According to Drew Locher, a lean manufacturing expert and director of Change Management Associates, “mixed-model assembly” is defined as producing relatively short runs or low volumes of different products on the same production line or equipment in the same shift or day.
“It poses a challenge for most organizations, due to the relatively high variability that arises,” claims Locher. “One of the key characteristics of a lean, mixed-model assembly line is outstanding workplace organization, and the ability to change over quickly. This isn't always just about equipment changeover, but also materials and staffing.”
Mixed-model automotive assembly plants must have the workstations, tools and components necessary to efficiently build hybrids in the same facility as electric and internal combustion engine (ICE) vehicles. However, assembling cars with different power trains is much harder than making multiple types of pens, syringes or toothbrushes on the same assembly line.
“Conceptually, mixed-model assembly is the same in all industries,” says Art Smalley, president of the Art of Lean Inc., and a former engineer at Toyota Motor Corp. “You are trying to assemble different models of the product on the final assembly line as smoothly and efficiently as possible.
“The size and scope of an automotive assembly line tends to present some unique challenges,” warns Smalley. “There are up to 10,000 parts in an automobile, and many of them are quite large and heavy. There are also usually many subtypes of the same product being manufactured.”
“While the fundamental concepts are similar, mixed-model automotive manufacturing tends to look significantly different than other sectors,” adds Michelle Drew Rodriguez, a partner at consulting firm Roland Berger. “This is due to the higher complexity from high variation at the material and process level, a higher volume of suppliers and limited ability to make quick adaptations in existing lines.

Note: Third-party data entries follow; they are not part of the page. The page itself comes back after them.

import Summits.CriticalPhenomena.SAWScalingLimit.Theorems.SAWLoopFugacityFlowAvoidanceLimitLandingLateral
import Summits.CriticalPhenomena.SAWScalingLimit.Theorems.SAWLoopFugacityFlowAvoidanceLimitSidePotentials
import Summits.CriticalPhenomena.SAWScalingLimit.Theorems.SAWLoopFugacityFlowAvoidanceLimitInwardBeurling
import Summits.CriticalPhenomena.SAWScalingLimit.Theorems.SAWLoopFugacityFlowAvoidanceLimitHitComparison
import Literature.Probability.LatticeModels.EdgeKilledBeurling
import HarnessLib

/-!
# Two-sidedness of the lateral harmonic measures in the middle ring

Sub-problem `CriticalPhenomena/SAWScalingLimit`, crux `AvoidanceLimit`, line `symplectic-fermion-anchor`
(lead c7), stub `stub_germTwoSided`, hub existence (crux NOTES.md §"hcore blueprint (lead c6)" §7, RING
ESTIMATES). In the germ region `U' = germRegion D b s' g o` with lateral arcs
`α_T = D.boundary '' Icc σ' θ₁`, `α_B = D.boundary '' Icc θ₂ τ'` (nested germ arcs of
`exists_nested_germArcs`), the side potentials `h_X = killedPotential Ω^δ Θ' (sideSrc Ω^δ D δ α_X)`
(probability that the edge-killed walk of `Θ' = germSites D b s' g o δ` dies through an edge landing on
`α_X`) satisfy `h_T(w) + h_B(w) ≥ 1 - ε` at every site `w` of the middle ring
`Λ₀ s ≤ |δw - b|∞`, `Λ₀ |δw - b|∞ ≤ s'`, eventually as `δ → 0`: by `one_sub_le_sidePotentials` the
deficit is at most (probability of leaving `Θ'` alive — through the outer gate, outward maneuver
`JordanDomain.edgeKilled_survive_le_pow` about `b`) + (probability of hitting a site with a landing
outside `α_T ∪ α_B` — by `edgeLanding_mem_lateral` such sites lie within `2δ` of `closedBox b s` or of
the outer gate arc: inward maneuver `edgeKilled_hitProb_inner_le_pow` about `b`, resp. outward again).

Contents: three comparison lemmas for the edge-killed walk (subadditivity and screening of hitting
probabilities, domination by survival in a box closed for the region), the lattice bookkeeping about
`b` (rounding, exits/entrances of `Θ_δ(s)` sit next to the square, the gate arc is far from the
shrunken box), and the ring estimate `ring_twoSided` with `Λ₀ = 100 · 5^J`, `J = J(ε)`.

[cite: Chelkak2016, Lemma 3.4 and Proposition 3.3]
-/

noncomputable section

“It’s important to achieve high process standardization while working within existing plant layout constraints,” explains Rodriguez. “Another consideration is obtaining the required capital to develop truly agile mixed-model lines, especially because mixed-model lines need much higher expenditures than dedicated lines.
“Even with these challenges, more automotive players will develop mixed-model assembly lines, as they increasingly will need flexible production to meet changing customer and regulatory needs,” says Rodriguez.

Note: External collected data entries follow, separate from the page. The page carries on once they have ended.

import Summits.NavierStokesRegularity.NavierStokesRegularity.Theorems.TerminalTraceExtinctApexPairing
import HarnessLib

/-!
# Crux `TerminalTrace.TypeITraceScarL3` (stmt-NavierStokesRegularity-18385), line `extinct-apex`,
# STUB 2 support file 2: the UNIFORM MODULUS of the time pairings of a suitable weak solution in a
# backward parabolic ball, in terms of Albritton–Barker's `A` and the `L^{3/2}` norm of the pressure

Prover seat nsreg-p4 (gen 15); `--supports stmt-NavierStokesRegularity-18385`.  Theorems only;
continuation of `Theorems/TerminalTraceExtinctApexPairing.lean`.

For `(u, p)` in Albritton–Barker's class Def. 2.1 on `Q(z, R) = I × B` (`IsSuitableWeakSolutionInBall`)
with `∫_B |u(τ)|² ≤ A` for a.e. `τ ∈ I` and `‖p‖_{L^{3/2}(Q(z,R))} ≤ P_q`, a test field `η` on `B`
with `‖Dη‖ ≤ K₁`, `‖Δη‖ ≤ K₂`, and the top value `L = lim_{s ↑ z.1} ∫_B ⟪u(s), η⟫`:
`|∫_B ⟪u(s), η⟫ − L| ≤ (K₁ A + K₂ (|B| + A)) (z.1 − s) + 3 K₁ P_q |B|^{1/3} (z.1 − s)^{1/3}` for
a.e. `s ∈ I` (`ae_abs_pairing_sub_top_le`; the remainder bound `integral_abs_remainder_le` uses
`|u| ≤ 1 + |u|²` and Hölder `L¹ ⊂ L^{3/2}` on the box `]s, z.1[ × B`).  The modulus depends on the
pair only through `A` and `P_q`, hence is UNIFORM along a blow-up sequence with bounded
Albritton–Barker quantity `𝐈` and unit-ball-normalised pressures (Seregin, *Lecture notes on
regularity theory for the Navier–Stokes equations* (2014), Prop. 6.20; Robinson–Rodrigo–Sadowski
2016, Lemma 13.8).

WHAT THIS IS NOT: not a regularity or blow-up claim — time-regularity bookkeeping of weak
solutions; the crux `TypeITraceScarL3` and its open stub `stub_no_extinctApex` are untouched.
-/

noncomputable section

open MeasureTheory Set Function Filter Topology TopologicalSpace Metric intervalIntegral
open scoped NNReal ENNReal InnerProductSpace RealInnerProductSpace Laplacian

namespace Summit.NavierStokesRegularity.NavierStokesRegularity.Theorems.TerminalTraceExtinctApexPairing

open Literature.Analysis Literature.Analysis.FluidPDE

variable {u : ℝ → (EuclideanSpace ℝ (Fin 3)) → (EuclideanSpace ℝ (Fin 3))} {p : ℝ → (EuclideanSpace ℝ (Fin 3)) → ℝ}
  {z : ℝ × (EuclideanSpace ℝ (Fin 3))} {R : ℝ}

/-! ## The uniform modulus of the increments -/

/-- **The modulus of the tested remainder.**  In Albritton–Barker's setting on `Q(z, R) = I × B`,
if `∫_B |u(τ)|² ≤ A` for a.e. `τ ∈ I` and `‖p‖_{L^{3/2}(Q(z,R))} ≤ P_q`, then for a test field `η`
on `B` with `‖Dη‖ ≤ K₁`, `‖Δη‖ ≤ K₂` and every `s ∈ [z.1 − R², z.1[`,
`∫_s^{z.1} |f| ≤ (K₁ A + K₂ (|B| + A)) (z.1 − s) + 3 K₁ P_q |B|^{1/3} (z.1 − s)^{1/3}`
(`|u| ≤ 1 + |u|²`; Hölder `L¹ ⊂ L^{3/2}` on the box `]s, z.1[ × B`). -/
theorem integral_abs_remainder_le
    (hu : IntegrableOn (uncurry u) (parabolicCylinder R z) volume)
    (hu2 : IntegrableOn (fun w => ‖uncurry u w‖ ^ 2) (parabolicCylinder R z) volume)
    (hpi : IntegrableOn (uncurry p) (parabolicCylinder R z) volume)
    {A : ℝ≥0∞} (hAtop : A ≠ ⊤)
    (hA : ∀ᵐ t ∂(volume.restrict (Ioo (z.1 - R ^ 2) z.1)), ∫⁻ x in ball z.2 R, ‖u t x‖ₑ ^ 2 ≤ A)
    {Pq : ℝ≥0∞} (hPqtop : Pq ≠ ⊤)
    (hPq : eLpNorm (uncurry p) (3 / 2) (volume.restrict (parabolicCylinder R z)) ≤ Pq)
    {η : (EuclideanSpace ℝ (Fin 3)) → (EuclideanSpace ℝ (Fin 3))} (hη : FunctionSpaces.IsTestFunctionOn ⟨ball z.2 R, isOpen_ball⟩ η)
    {K₁ K₂ : ℝ} (hK₁ : ∀ x, ‖fderiv ℝ η x‖ ≤ K₁) (hK₂ : ∀ x, ‖Δ η x‖ ≤ K₂)
    {s : ℝ} (hs : s ∈ Ico (z.1 - R ^ 2) z.1) :
    ∫ t in Ioo s z.1, |∫ x in ball z.2 R, (⟪u t x, fderiv ℝ η x (u t x)⟫ + ⟪u t x, Δ η x⟫ +
        p t x * VectorCalculus.divergence η x)| ≤
      (K₁ * A.toReal + K₂ * ((volume (ball z.2 R)).toReal + A.toReal)) * (z.1 - s) +
        3 * K₁ * Pq.toReal * (volume (ball z.2 R)).toReal ^ (1 / 3 : ℝ) * (z.1 - s) ^ (1 / 3 : ℝ) := by
  have hη2 : ContDiff ℝ 2 η := hη.contDiff.of_le (by norm_cast)
  have hK₁0 : 0 ≤ K₁ := (norm_nonneg _).trans (hK₁ 0)
  have hK₂0 : 0 ≤ K₂ := (norm_nonneg _).trans (hK₂ 0)
  have hσ : 0 < z.1 - s := by linarith [hs.2]
  set σ : ℝ := z.1 - s with hσdef
  set B : Set (EuclideanSpace ℝ (Fin 3)) := ball z.2 R with hB
  set VB : ℝ≥0∞ := volume B with hVB
  have hVBtop : VB ≠ ⊤ := measure_ball_lt_top.ne
  set box : Set (ℝ × (EuclideanSpace ℝ (Fin 3))) := Ioo s z.1 ×ˢ B with hbox
  have hboxQ : box ⊆ parabolicCylinder R z := prod_mono (Ioo_subset_Ioo_left hs.1) subset_rfl
  have hboxm : MeasurableSet box := measurableSet_Ioo.prod measurableSet_ball
  have hvolbox : volume box = ENNReal.ofReal σ * VB := by rw [hbox, volume_Ioo_prod_ball]
  have hvolbox_top : volume box ≠ ⊤ := by
    rw [hvolbox]; exact ENNReal.mul_ne_top ENNReal.ofReal_ne_top hVBtop
  haveI : IsFiniteMeasure ((volume : Measure (ℝ × (EuclideanSpace ℝ (Fin 3)))).restrict box) :=
    ⟨by rw [Measure.restrict_apply_univ]; exact hvolbox_top.lt_top⟩
  have hμbox : (volume : Measure (ℝ × (EuclideanSpace ℝ (Fin 3)))).restrict box =
      ((volume : Measure ℝ).restrict (Ioo s z.1)).prod ((volume : Measure (EuclideanSpace ℝ (Fin 3))).restrict B) := by
    rw [hbox, Measure.volume_eq_prod, Measure.prod_restrict]
  -- the remainder and its domination on the box
  set F : ℝ × (EuclideanSpace ℝ (Fin 3)) → ℝ := fun w => ⟪u w.1 w.2, fderiv ℝ η w.2 (u w.1 w.2)⟫ + ⟪u w.1 w.2, Δ η w.2⟫ +
    p w.1 w.2 * VectorCalculus.divergence η w.2 with hFdef
  obtain ⟨iF, hFle⟩ := integrable_remainder_test hu hu2 hpi hη2 hK₁ hK₂
  have iFb : Integrable F (volume.restrict box) := iF.mono_measure (Measure.restrict_mono hboxQ le_rfl)
  have hub : IntegrableOn (uncurry u) box volume := hu.mono_set hboxQ
  have hu2b : IntegrableOn (fun w => ‖uncurry u w‖ ^ 2) box volume := hu2.mono_set hboxQ
  have hpb : IntegrableOn (uncurry p) box volume := hpi.mono_set hboxQ
  -- Step 1: `∫_s^{z.1} |f| ≤ ∫∫_box |F|`
  have iFb' : Integrable F (((volume : Measure ℝ).restrict (Ioo s z.1)).prod
      ((volume : Measure (EuclideanSpace ℝ (Fin 3))).restrict B)) := by rw [← hμbox]; exact iFb
  have step1 : ∫ t in Ioo s z.1, |∫ x in B, F (t, x)| ≤ ∫ w in box, ‖F w‖ := by
    rw [hμbox, integral_prod _ iFb'.norm]
    refine integral_mono_ae (iFb'.integral_prod_left.norm) iFb'.norm.integral_prod_left ?_
    exact Eventually.of_forall fun t => by
      dsimp only
      rw [← Real.norm_eq_abs]
      exact norm_integral_le_integral_norm _
  -- Step 2: `∫∫_box |F| ≤ K₁ ∫∫|u|² + K₂ ∫∫|u| + 3K₁ ∫∫|p|`
  have step2 : ∫ w in box, ‖F w‖ ≤
      K₁ * (∫ w in box, ‖uncurry u w‖ ^ 2) + K₂ * (∫ w in box, ‖uncurry u w‖) +
        3 * K₁ * ∫ w in box, ‖uncurry p w‖ := by
    have iA : Integrable (fun w => K₁ * ‖uncurry u w‖ ^ 2) (volume.restrict box) := hu2b.const_mul K₁
    have iB : Integrable (fun w => K₂ * ‖uncurry u w‖) (volume.restrict box) := hub.norm.const_mul K₂
    have iC : Integrable (fun w => 3 * K₁ * ‖uncurry p w‖) (volume.restrict box) :=
      hpb.norm.const_mul _
    have iAB : Integrable (fun w => K₁ * ‖uncurry u w‖ ^ 2 + K₂ * ‖uncurry u w‖)
        (volume.restrict box) := iA.add iB
    have hrhs : Integrable (fun w => K₁ * ‖uncurry u w‖ ^ 2 + K₂ * ‖uncurry u w‖ +
        3 * K₁ * ‖uncurry p w‖) (volume.restrict box) := iAB.add iC
    calc ∫ w in box, ‖F w‖ ≤ ∫ w in box, (K₁ * ‖uncurry u w‖ ^ 2 + K₂ * ‖uncurry u w‖ +
          3 * K₁ * ‖uncurry p w‖) := integral_mono_ae iFb.norm hrhs (Eventually.of_forall hFle)
      _ = K₁ * (∫ w in box, ‖uncurry u w‖ ^ 2) + K₂ * (∫ w in box, ‖uncurry u w‖) +
          3 * K₁ * ∫ w in box, ‖uncurry p w‖ := by
          rw [integral_add iAB iC, integral_add iA iB, MeasureTheory.integral_const_mul,
            MeasureTheory.integral_const_mul, MeasureTheory.integral_const_mul]
  -- Step 3: `∫∫_box |u|² ≤ A σ`
  have hum : AEStronglyMeasurable (uncurry u) (volume.restrict box) := hub.1
  have hlin2 : ∫⁻ w in box, ‖uncurry u w‖ₑ ^ 2 ≤ A * ENNReal.ofReal σ := by
    have hm2 : AEMeasurable (fun w : ℝ × (EuclideanSpace ℝ (Fin 3)) => ‖uncurry u w‖ₑ ^ 2)
        (((volume : Measure ℝ).restrict (Ioo s z.1)).prod ((volume : Measure (EuclideanSpace ℝ (Fin 3))).restrict B)) := by
      rw [← hμbox]; exact hum.enorm.pow_const 2
    rw [hμbox, lintegral_prod _ hm2]
    have hA' : ∀ᵐ t ∂(volume.restrict (Ioo s z.1)), ∫⁻ x in B, ‖u t x‖ₑ ^ 2 ≤ A :=
      ae_restrict_of_ae_restrict_of_subset (Ioo_subset_Ioo_left hs.1) hA
    calc ∫⁻ t in Ioo s z.1, ∫⁻ x in B, ‖uncurry u (t, x)‖ₑ ^ 2
        ≤ ∫⁻ _t in Ioo s z.1, A := lintegral_mono_ae hA'
      _ = A * ENNReal.ofReal σ := by
          rw [lintegral_const, Measure.restrict_apply_univ, Real.volume_Ioo]
  have step3 : ∫ w in box, ‖uncurry u w‖ ^ 2 ≤ A.toReal * σ := by
    rw [integral_eq_lintegral_of_nonneg_ae (Eventually.of_forall fun w => sq_nonneg _) (hum.norm.pow 2)]
    have e : ∫⁻ w in box, ENNReal.ofReal (‖uncurry u w‖ ^ 2) = ∫⁻ w in box, ‖uncurry u w‖ₑ ^ 2 :=
      lintegral_congr fun w => by
        rw [ENNReal.ofReal_pow (norm_nonneg _), ofReal_norm]
    rw [e, ← ENNReal.toReal_ofReal hσ.le, ← ENNReal.toReal_mul]
    exact ENNReal.toReal_mono (ENNReal.mul_ne_top hAtop ENNReal.ofReal_ne_top) hlin2
  -- Step 4: `∫∫_box |u| ≤ |box| + ∫∫_box |u|²`
  have step4 : ∫ w in box, ‖uncurry u w‖ ≤ VB.toReal * σ + A.toReal * σ := by
    have hvol : (volume box).toReal = VB.toReal * σ := by
      rw [hvolbox, ENNReal.toReal_mul, ENNReal.toReal_ofReal hσ.le]; ring
    calc ∫ w in box, ‖uncurry u w‖ ≤ ∫ w in box, (1 + ‖uncurry u w‖ ^ 2) :=
          integral_mono_ae hub.norm ((integrable_const _).add hu2b)
            (Eventually.of_forall fun w => by nlinarith [sq_nonneg (‖uncurry u w‖ - 1 / 2)])
      _ = (volume box).toReal + ∫ w in box, ‖uncurry u w‖ ^ 2 := by
          rw [integral_add (integrable_const _) hu2b, MeasureTheory.integral_const, smul_eq_mul, mul_one,
            measureReal_restrict_apply_univ, measureReal_def]
      _ ≤ VB.toReal * σ + A.toReal * σ := by rw [hvol]; gcongr
  -- Step 5: `∫∫_box |p| ≤ P_q |box|^{1/3}` (Hölder)
  have step5 : ∫ w in box, ‖uncurry p w‖ ≤ Pq.toReal * VB.toReal ^ (1 / 3 : ℝ) * σ ^ (1 / 3 : ℝ) := by
    have hpm : AEStronglyMeasurable (uncurry p) (volume.restrict box) := hpb.1
    rw [integral_norm_eq_lintegral_enorm hpm]
    have h1 : ∫⁻ w in box, ‖uncurry p w‖ₑ = eLpNorm (uncurry p) 1 (volume.restrict box) := by
      rw [eLpNorm_one_eq_lintegral_enorm]
    have h2 : eLpNorm (uncurry p) 1 (volume.restrict box) ≤
        eLpNorm (uncurry p) (3 / 2) (volume.restrict box) * (volume box) ^ (1 / 3 : ℝ) := by
      have h := eLpNorm_le_eLpNorm_mul_rpow_measure_univ (μ := volume.restrict box)
        (p := 1) (q := (3 / 2 : ℝ≥0∞))
        (by rw [ENNReal.le_div_iff_mul_le (by norm_num) (by norm_num)]; norm_num) hpm
      rw [Measure.restrict_apply_univ] at h
      have hexp : (1 / (1 : ℝ≥0∞).toReal - 1 / ((3 : ℝ≥0∞) / 2).toReal : ℝ) = 1 / 3 := by
        rw [ENNReal.toReal_one, ENNReal.toReal_div, ENNReal.toReal_ofNat, ENNReal.toReal_ofNat]
        norm_num
      rwa [hexp] at h
    have h3 : eLpNorm (uncurry p) (3 / 2) (volume.restrict box) ≤ Pq :=
      (eLpNorm_mono_measure _ (Measure.restrict_mono hboxQ le_rfl)).trans hPq
    have h4 : ∫⁻ w in box, ‖uncurry p w‖ₑ ≤ Pq * (ENNReal.ofReal σ * VB) ^ (1 / 3 : ℝ) := by
      rw [h1, ← hvolbox]
      exact h2.trans (mul_le_mul' h3 le_rfl)
    have h5 : (Pq * (ENNReal.ofReal σ * VB) ^ (1 / 3 : ℝ)).toReal =
        Pq.toReal * VB.toReal ^ (1 / 3 : ℝ) * σ ^ (1 / 3 : ℝ) := by
      rw [ENNReal.toReal_mul, ← ENNReal.toReal_rpow, ENNReal.toReal_mul, ENNReal.toReal_ofReal hσ.le,
        Real.mul_rpow hσ.le ENNReal.toReal_nonneg]
      ring
    rw [← h5]
    exact ENNReal.toReal_mono (ENNReal.mul_ne_top hPqtop
      (ENNReal.rpow_ne_top_of_nonneg (by norm_num)
        (ENNReal.mul_ne_top ENNReal.ofReal_ne_top hVBtop))) h4
  -- assembly
  have e0 : (fun t => |∫ x in ball z.2 R, (⟪u t x, fderiv ℝ η x (u t x)⟫ + ⟪u t x, Δ η x⟫ +
      p t x * VectorCalculus.divergence η x)|) = fun t => |∫ x in B, F (t, x)| := rfl
  rw [e0]
  calc ∫ t in Ioo s z.1, |∫ x in B, F (t, x)| ≤ ∫ w in box, ‖F w‖ := step1
    _ ≤ K₁ * (∫ w in box, ‖uncurry u w‖ ^ 2) + K₂ * (∫ w in box, ‖uncurry u w‖) +
        3 * K₁ * ∫ w in box, ‖uncurry p w‖ := step2
    _ ≤ K₁ * (A.toReal * σ) + K₂ * (VB.toReal * σ + A.toReal * σ) +
        3 * K₁ * (Pq.toReal * VB.toReal ^ (1 / 3 : ℝ) * σ ^ (1 / 3 : ℝ)) := by
        gcongr
    _ = (K₁ * A.toReal + K₂ * (VB.toReal + A.toReal)) * σ +
        3 * K₁ * Pq.toReal * VB.toReal ^ (1 / 3 : ℝ) * σ ^ (1 / 3 : ℝ) := by ring

/-- **The uniform modulus of the pairing from its top value** (Albritton–Barker's class Def. 2.1
on `Q(z, R)`, a.e.-energy bound `A`, `L^{3/2}` pressure bound `P_q`, test field `η` on the ball,
top value `L`): for a.e. `s` in the time window,
`|∫_B ⟪u(s), η⟫ − L| ≤ (K₁ A + K₂ (|B| + A)) (z.1 − s) + 3 K₁ P_q |B|^{1/3} (z.1 − s)^{1/3}`. -/
theorem ae_abs_pairing_sub_top_le (h : IsSuitableWeakSolutionInBall R z u p) (hR : 0 < R)
    {A : ℝ≥0∞} (hAtop : A ≠ ⊤)
    (hA : ∀ᵐ t ∂(volume.restrict (Ioo (z.1 - R ^ 2) z.1)), ∫⁻ x in ball z.2 R, ‖u t x‖ₑ ^ 2 ≤ A)
    {Pq : ℝ≥0∞} (hPqtop : Pq ≠ ⊤)
    (hPq : eLpNorm (uncurry p) (3 / 2) (volume.restrict (parabolicCylinder R z)) ≤ Pq)
    {η : (EuclideanSpace ℝ (Fin 3)) → (EuclideanSpace ℝ (Fin 3))} (hη : FunctionSpaces.IsTestFunctionOn ⟨ball z.2 R, isOpen_ball⟩ η)
    {K₁ K₂ : ℝ} (hK₁ : ∀ x, ‖fderiv ℝ η x‖ ≤ K₁) (hK₂ : ∀ x, ‖Δ η x‖ ≤ K₂) {L : ℝ}
    (hL : Tendsto (fun s => ∫ x in ball z.2 R, ⟪u s x, η x⟫) (𝓝[<] z.1) (𝓝 L)) :
    ∀ᵐ s ∂(volume.restrict (Ioo (z.1 - R ^ 2) z.1)),
      |(∫ x in ball z.2 R, ⟪u s x, η x⟫) - L| ≤
        (K₁ * A.toReal + K₂ * ((volume (ball z.2 R)).toReal + A.toReal)) * (z.1 - s) +
          3 * K₁ * Pq.toReal * (volume (ball z.2 R)).toReal ^ (1 / 3 : ℝ) * (z.1 - s) ^ (1 / 3 : ℝ) := by
  obtain ⟨hu, hu2, hpi⟩ := integrable_data h hAtop hA
  have hsol := h.1.distributional
  obtain ⟨-, hfI, hfaI⟩ := integrableOn_pairing_ball hu hu2 hpi hη
  filter_upwards [ae_pairing_eq_top_sub_integral hsol hu hu2 hpi hR hη hL,
    ae_restrict_mem measurableSet_Ioo] with s hs hsI
  rw [hs, sub_sub_cancel_left, abs_neg]
  have hsz : s ≤ z.1 := hsI.2.le
  calc |∫ t in s..z.1, ∫ x in ball z.2 R, (⟪u t x, fderiv ℝ η x (u t x)⟫ + ⟪u t x, Δ η x⟫ +
          p t x * VectorCalculus.divergence η x)|
      ≤ ∫ t in s..z.1, |∫ x in ball z.2 R, (⟪u t x, fderiv ℝ η x (u t x)⟫ + ⟪u t x, Δ η x⟫ +
          p t x * VectorCalculus.divergence η x)| :=
        intervalIntegral.abs_integral_le_integral_abs hsz
    _ = ∫ t in Ioo s z.1, |∫ x in ball z.2 R, (⟪u t x, fderiv ℝ η x (u t x)⟫ + ⟪u t x, Δ η x⟫ +
          p t x * VectorCalculus.divergence η x)| := by
        rw [intervalIntegral.integral_of_le hsz, setIntegral_congr_set Ioo_ae_eq_Ioc]
    _ ≤ _ := integral_abs_remainder_le hu hu2 hpi hAtop hA hPqtop hPq hη hK₁ hK₂ ⟨hsI.1.le, hsI.2⟩

end Summit.NavierStokesRegularity.NavierStokesRegularity.Theorems.TerminalTraceExtinctApexPairing

end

“Mixed-model assembly is used regularly across industries, most notably the discrete electronics industry where products such as smart phones with multiple form factors and internal configurations are manufactured,” notes Khalid Sebti, executive vice president and managing director of Capgemini Engineering. “Use in the auto industry is different, but not necessarily more complex, due to designs shifting to multi-use platforms to accommodate different power train options.
Assembling different power train variants demands efficient use of equipment and floor space. Photo courtesy Honda Motor Co.
“The shift from traditional [in-floor, chain-driven] assembly lines to automated guided vehicles allows for flexibility in handling different vehicle platforms, ultimately making strides in error proofing and operator training across the assembly landscape,” Sebti points out.
“However, there are several key challenges associated with implementing mixed-model assembly lines,” says Sebti. “The biggest challenge is the effort required to upskill the existing workforce to handle a different product mix.
“Organizations also struggle with the availability of consistent and single-source truth in product data across CRM, ERP and MES systems,” claims Sebti. “That issue is not unique to mixed-model production environments, but is amplified [more than with dedicated vehicle assembly lines].”
Flex Quest
Key characteristics of a lean, mixed-model assembly line include low changeover time (ideally zero) at all workstations; the ability to present or sequence all parts to the line just in time; level scheduling practices; efficient material handling routes with short replenishment times; responsive suppliers; and a skilled labor force.
“For a high performing mixed-model assembly line, high flexibility and the ability to respond to product mix demand changes are table stakes to better utilize resources and ultimately drive business success,” says Sebti. “Other characteristics include more sophisticated production scheduling and planning systems, modular and flexible workstations, and an adaptable workforce.”
“The big challenge is materials,” adds Locher. “How different are they between power trains and how do you get them to the point of use? Presentation of parts to the line is critical. If possible, it’s a good idea to keep variations to a minimum.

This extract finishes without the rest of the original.